[Records shown Boundary: Start]

import Literature.NumberTheory.Automorphic.ArthurClozelWeakLiftingOffS
import HarnessLib

/-!
# Arthur–Clozel, Ch. 3, (4.1) = (4.2) in the LIFTING direction, off a prescribed finite set of
# places — named fact

Topic `NumberTheory/Automorphic`; namespace `Literature.NumberTheory.Automorphic`.

This module vends ONE closed named fact, `ArthurClozel1989_liftingIdentity_heckeCharacters`: the
raw output of the comparison of the trace formula of `GL_n(𝔸_F)` with the twisted trace formula of
`GL_n(𝔸_E) ⋊ σ` for a cyclic extension `E/F` of prime degree (Arthur–Clozel, *Simple algebras, base
change, and the advanced theory of the trace formula*, Ch. 2, Thms. A, B and (17.8); Ch. 3, (4.1) =
(4.2) and the proof of Thm. 4.2 (a), pp. 203–205), started from a CUSPIDAL `π` of `GL_n(𝔸_F)`
unramified off a prescribed finite set `S` (containing the places ramified in `E`), as an identity
of finitely many characters of the unramified Hecke algebra `ℋ_E^S` with complex coefficients:
on the twisted side characters `χ_{Tᵢ}` attached to isobaric data over `E` (Langlands 1979, Prop. 2:
ranks `k_{i,m} ≥ 1` with `∑ₘ k_{i,m} = n`, cuspidal `Π_{i,m}`, complex shifts `s_{i,m}` with
`∑ₘ k_{i,m} s_{i,m} = 0`, Satake families `A_{i,m}` off the places over `S`), on the `GL_n(𝔸_F)`
side finitely many pairwise distinct families `Bⱼ` of multisets of cardinality `n` with coefficients
`dⱼ`, among them `B_{j₀} = N(t_π)` (the base change `α ↦ α^{f(w|v)}` of a Satake family `α` of `π`
off `S`) with `d_{j₀} ≠ 0`.

It is the lifting-direction twin of the tree's descent-direction child
`ArthurClozel1989_traceIdentity_heckeCharacters` (`AutomorphicGaloisConjDecomposition.lean`,
Thm. 4.2 (d)) with the exceptional set PRESCRIBED, and it is — token for token — the hypothesis
`hTI` of the two ACCEPTED reductions
`ArthurClozel1989_strongLifting_cuspidal.of_heckeCharacterIdentity`
(`BaseChangeStrongCuspidalPrimeProofs.lean`) and, specialised to fixed `n F E`,
`arthurClozel1989_weakLifting_cuspidal_offS_of_heckeCharacterIdentity`
(`ArthurClozelWeakLiftingOffSProofs.lean`).  Hence, granted this fact, the Jacquet–Shalika facts
(2.2)–(2.4) and (strong) multiplicity one for `GL_n`, the tree PROVES
`ArthurClozel1989_strongLifting_cuspidal` (and its deprecated alias
`ArthurClozel1989_cuspidalBaseChange_unramified`), `ArthurClozel1989_weakLifting_cuspidal_offS`,
`ArthurClozel1989_weakLifting_cuspidal` and clause (i) of
`ArthurClozel1989_strongLifting_unramified`: this is the ONE unproved analytic input (the twisted
trace formula and its stabilised comparison) behind those five debt entries (librarian sweep g39,
promote events 4165369 / 4178374).

Design: a binder-free `def … : Prop` (census-trackable, dischargeable by name as
`ArthurClozel1989_liftingIdentity_heckeCharacters_holds`); all data universally quantified inside,
automorphic measures passed as parameters of the quantifier exactly as in the consumers.  Nothing is
proved here and no new notion is introduced.

## References

* J. Arthur, L. Clozel, *Simple algebras, base change, and the advanced theory of the trace
  formula*, Annals of Mathematics Studies 120, Princeton University Press, 1989 — Ch. 2, Thms. A, B,
  (17.8); Ch. 3, §1 (1.1), §2 (2.1)–(2.4), Thm. 3.1, (4.1), (4.2), Thm. 4.2 (a) and its proof,
  pp. 201–205. [ArthurClozelAMS120]
* R. P. Langlands, *On the notion of an automorphic representation*, Proc. Sympos. Pure Math. 33,
  Part 1 (Corvallis 1977), AMS, 1979, 203–207 — Prop. 2. [LanglandsCorvallis1979Notion]
-/

noncomputable section

open scoped MatrixGroups
open NumberField IsDedekindDomain _root_.MeasureTheory Filter

namespace Literature.NumberTheory.Automorphic

open AdelicGroupData

/-- **Arthur–Clozel 1989, Ch. 3, (4.1) = (4.2) for a cuspidal `π` of `GL_n(𝔸_F)`, lifting direction,
off a prescribed `S` (named fact).**  For a Galois extension `E/F` of number fields of prime degree,
`n ≥ 1`, an automorphic measure `μ` on `GL_n(𝔸_F)` and a family `ν_a` of automorphic measures on the
`GL_a(𝔸_E)`, a cuspidal automorphic representation `π ⊂ L²(μ)` and a finite set `S` of finite places
of `F` such that `E/F` and `π` are unramified off `S`: there are finitely many isobaric data over
`E` (coefficients `cᵢ`, ranks `k_{i,m} ≥ 1` with `∑ₘ k_{i,m} = n`, cuspidal
`Π_{i,m} ⊂ L²(ν_{k_{i,m}})`, shifts `s_{i,m}` with `∑ₘ k_{i,m} s_{i,m} = 0`, Satake families
`A_{i,m}` of the `Π_{i,m}` off the places of `E` over `S`) and finitely many families `Bⱼ` of
multisets of cardinality `n` indexed by the places of `E` not over `S`, pairwise distinct there,
with coefficients `dⱼ`, one of which, `B_{j₀}` with `d_{j₀} ≠ 0`, is the base change
`w ↦ α(v)^{f(w|v)}` of a Satake family `α` of `π` off `S`, such that for every polynomial `φ`
in the Hecke operators `T_{w,i}` (`w` not over `S`, `1 ≤ i ≤ n`;
`χ_T(T_{w,i}) = q_w^{i(n-i)/2} e_i(T_w)`)
`∑ᵢ cᵢ χ_{⊞ₘ Π_{i,m}[s_{i,m}]}(φ) = ∑ⱼ dⱼ χ_{Bⱼ}(φ)`.
This is the comparison (4.1) = (4.2) of the trace formula for `GL_n(𝔸_F)` and the twisted trace
formula for `GL_n(𝔸_E) ⋊ σ` (Ch. 2, Thms. A, B, (17.8)) for test functions `f = (f_S, b φ^S)`,
`φ = (φ_S, φ^S)` with `f_S` isolating `π_S` ("`∑ nᵢ trace πᵢ(f_S)` with `nᵢ > 0`, and can therefore
be made `≠ 0`", p. 205), the discrete terms on the twisted side written through their cuspidal data
(Langlands' Prop. 2; "occurring in (4.2) … a subquotient of `Π₁ × ⋯ × Π_r`", p. 205) and on the
`GL_n(𝔸_F)` side as independent characters of `b(ℋ_E^S)` (p. 204).  Verbatim the hypothesis `hTI` of
`ArthurClozel1989_strongLifting_cuspidal.of_heckeCharacterIdentity`; lifting twin of
`ArthurClozel1989_traceIdentity_heckeCharacters`.
[cite: ArthurClozelAMS120, Ch. 3 (4.1) = (4.2), proof of Thm. 4.2 (a) pp. 203–205; Ch. 2 (17.8)]
[cite: LanglandsCorvallis1979Notion, Prop. 2] -/
def ArthurClozel1989_liftingIdentity_heckeCharacters : Prop :=
  ∀ {n : ℕ} {F E : Type} [Field F] [NumberField F] [Field E] [NumberField E]
    [Algebra F E] [IsGalois F E], (Module.finrank F E).Prime → 0 < n →
    ∀ (μ : Measure (gl n F).automorphicQuotient) [(gl n F).IsAutomorphicMeasure μ]
      (P : CuspidalAutomorphicRepGL n F μ)
      (ν : (a : ℕ) → Measure (gl a E).automorphicQuotient)
      [∀ a, (gl a E).IsAutomorphicMeasure (ν a)]
      (S : Set (HeightOneSpectrum (𝓞 F))), S.Finite →
      (∀ v ∉ S, Algebra.IsUnramifiedIn (𝓞 E) v.asIdeal) →
      (∀ v ∉ S, IsUnramifiedAt P.1 v) →
      ∃ (a : ℕ) (c : Fin a → ℂ) (r : Fin a → ℕ) (k : (i : Fin a) → Fin (r i) → ℕ)
        (_ : ∀ i m, 0 < k i m) (_ : ∀ i, ∑ m, k i m = n)
        (Q : (i : Fin a) → (m : Fin (r i)) → CuspidalAutomorphicRepGL (k i m) E (ν (k i m)))
        (s : (i : Fin a) → Fin (r i) → ℂ) (_ : ∀ i, ∑ m, (k i m : ℂ) * s i m = 0)
        (A : (i : Fin a) → Fin (r i) → SatakeFamily E)
        (_ : ∀ i m, IsSatakeFamilyOf (Q i m) {w | w.under (𝓞 F) ∈ S} (A i m))
        (b : ℕ) (d : Fin b → ℂ) (B : Fin b → SatakeFamily E)
        (_ : ∀ j, ∀ w ∉ {w : HeightOneSpectrum (𝓞 E) | w.under (𝓞 F) ∈ S},
          Multiset.card (B j w) = n)
        (_ : ∀ j j', (∀ w ∉ {w : HeightOneSpectrum (𝓞 E) | w.under (𝓞 F) ∈ S}, B j w = B j' w) →
          j = j')
        (j₀ : Fin b) (_ : d j₀ ≠ 0)
        (α : SatakeFamily F) (_ : IsSatakeFamilyOf P S α)
        (_ : ∀ w ∉ {w : HeightOneSpectrum (𝓞 E) | w.under (𝓞 F) ∈ S},
          B j₀ w = (α (w.under (𝓞 F))).map (· ^ w.asIdeal.inertiaDeg (𝓞 F))),
        ∀ φ : MvPolynomial
            ({w : HeightOneSpectrum (𝓞 E) //
                w ∉ {w : HeightOneSpectrum (𝓞 E) | w.under (𝓞 F) ∈ S}} × Fin n) ℂ,
          ∑ i, c i * MvPolynomial.eval
              (fun p : {w : HeightOneSpectrum (𝓞 E) //
                  w ∉ {w : HeightOneSpectrum (𝓞 E) | w.under (𝓞 F) ∈ S}} × Fin n =>
                ((Real.sqrt (p.1.1.residueCard : ℝ) : ℝ) : ℂ) ^ ((p.2.1 + 1) * (n - (p.2.1 + 1))) *
                  (∑ m, (A i m p.1.1).map (((p.1.1.residueCard : ℂ) ^ (-(s i m))) * ·)).esymm
                    (p.2.1 + 1)) φ =
            ∑ j, d j * MvPolynomial.eval
              (fun p : {w : HeightOneSpectrum (𝓞 E) //
                  w ∉ {w : HeightOneSpectrum (𝓞 E) | w.under (𝓞 F) ∈ S}} × Fin n =>
                ((Real.sqrt (p.1.1.residueCard : ℝ) : ℝ) : ℂ) ^ ((p.2.1 + 1) * (n - (p.2.1 + 1))) *
                  (B j p.1.1).esymm (p.2.1 + 1)) φ

end Literature.NumberTheory.Automorphic

end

[Records shown Boundary: End]

In the data above, repeat exactly each line from the first through the line that contains "# places — named fact", and give nothing else.

**Output for this task:**
import Literature.NumberTheory.Automorphic.ArthurClozelWeakLiftingOffS
import HarnessLib

/-!
# Arthur–Clozel, Ch. 3, (4.1) = (4.2) in the LIFTING direction, off a prescribed finite set of
# places — named fact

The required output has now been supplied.